import Summits.Ventures.PackingBounds.ThreePointCert.T20Agg1
import Summits.Ventures.PackingBounds.ThreePointCert.CheckDim3

/-!
# Tammes θ(20) ≤ arccos(167/250) (A(3, 167/250) ≤ 19): kernel validation of the blocks of (i') and of the `FI` expansion (part 3)

Framing: lottery ticket; floor = certified bounds/negative ranges. Venture `PackingBounds` (cell
`pub-packcert`), three-point SDP family. Integer data of a feasible point of the Bachoc–Vallentin
semidefinite program (n = 3, s = 167/250, degree d = 10, Bachoc–Vallentin
multiplier set = cell mode sym2), derived by `cert2lean_s2.py` (sdp gen 5 fork of cert2lean_lp.py) from the exact rational certificate
`sdp-n3-d10-s167-250-sym2f-lpclient-v1.json` of the cell (exact verifier #1 + verifier #2 of the other seat), in the units of the kernel
checker `ThreePointCert.Check` + `CheckSym2` (soundness `card_le_of_cert3S2`); Gram factors offset-encoded for the
Kronecker-packed chunk validation `ThreePointCert.CheckKron` (emitter `emitleanS2.py` = lp gen 3 emitleanK.py). Generated file: plain
lists of integers / monomials.
-/

namespace Summit.Ventures.PackingBounds.ThreePointCert.T20

open Literature.Geometry.DiscreteGeometry Literature.Geometry.DiscreteGeometry.PolyCert PolyCert.SPoly

set_option maxRecDepth 100000 in
set_option maxHeartbeats 0 in
/-- `FI` expansion on `S²` (Chebyshev kernels `QI3`), blocks [0] (kernel, trie residual). -/
theorem okF_1 : FchunkOK3 T20.cert.d [FBlk.mk 0 T20.fw0] [] T20.dFc1 = true := by
  decide +kernel

end Summit.Ventures.PackingBounds.ThreePointCert.T20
☆ ☆ ☆
# PROBLEM REQUIREMENTS
Restate word for word the lines from the line containing "of the Bachoc–Vallentin" through the last line of the listing, inclusive, and nothing beyond them.

# TASK RESPONSE
`pub-packcert`), three-point SDP family. Integer data of a feasible point of the Bachoc–Vallentin
semidefinite program (n = 3, s = 167/250, degree d = 10, Bachoc–Vallentin
multiplier set = cell mode sym2), derived by `cert2lean_s2.py` (sdp gen 5 fork of cert2lean_lp.py) from the exact rational certificate
`sdp-n3-d10-s167-250-sym2f-lpclient-v1.json` of the cell (exact verifier #1 + verifier #2 of the other seat), in the units of the kernel
checker `ThreePointCert.Check` + `CheckSym2` (soundness `card_le_of_cert3S2`); Gram factors offset-encoded for the
Kronecker-packed chunk validation `ThreePointCert.CheckKron` (emitter `emitleanS2.py` = lp gen 3 emitleanK.py). Generated file: plain
lists of integers / monomials.
-/

namespace Summit.Ventures.PackingBounds.ThreePointCert.T20

open Literature.Geometry.DiscreteGeometry Literature.Geometry.DiscreteGeometry.PolyCert PolyCert.SPoly

set_option maxRecDepth 100000 in
set_option maxHeartbeats 0 in
/-- `FI` expansion on `S²` (Chebyshev kernels `QI3`), blocks [0] (kernel, trie residual). -/
theorem okF_1 : FchunkOK3 T20.cert.d [FBlk.mk 0 T20.fw0] [] T20.dFc1 = true := by
  decide +kernel

end Summit.Ventures.PackingBounds.ThreePointCert.T20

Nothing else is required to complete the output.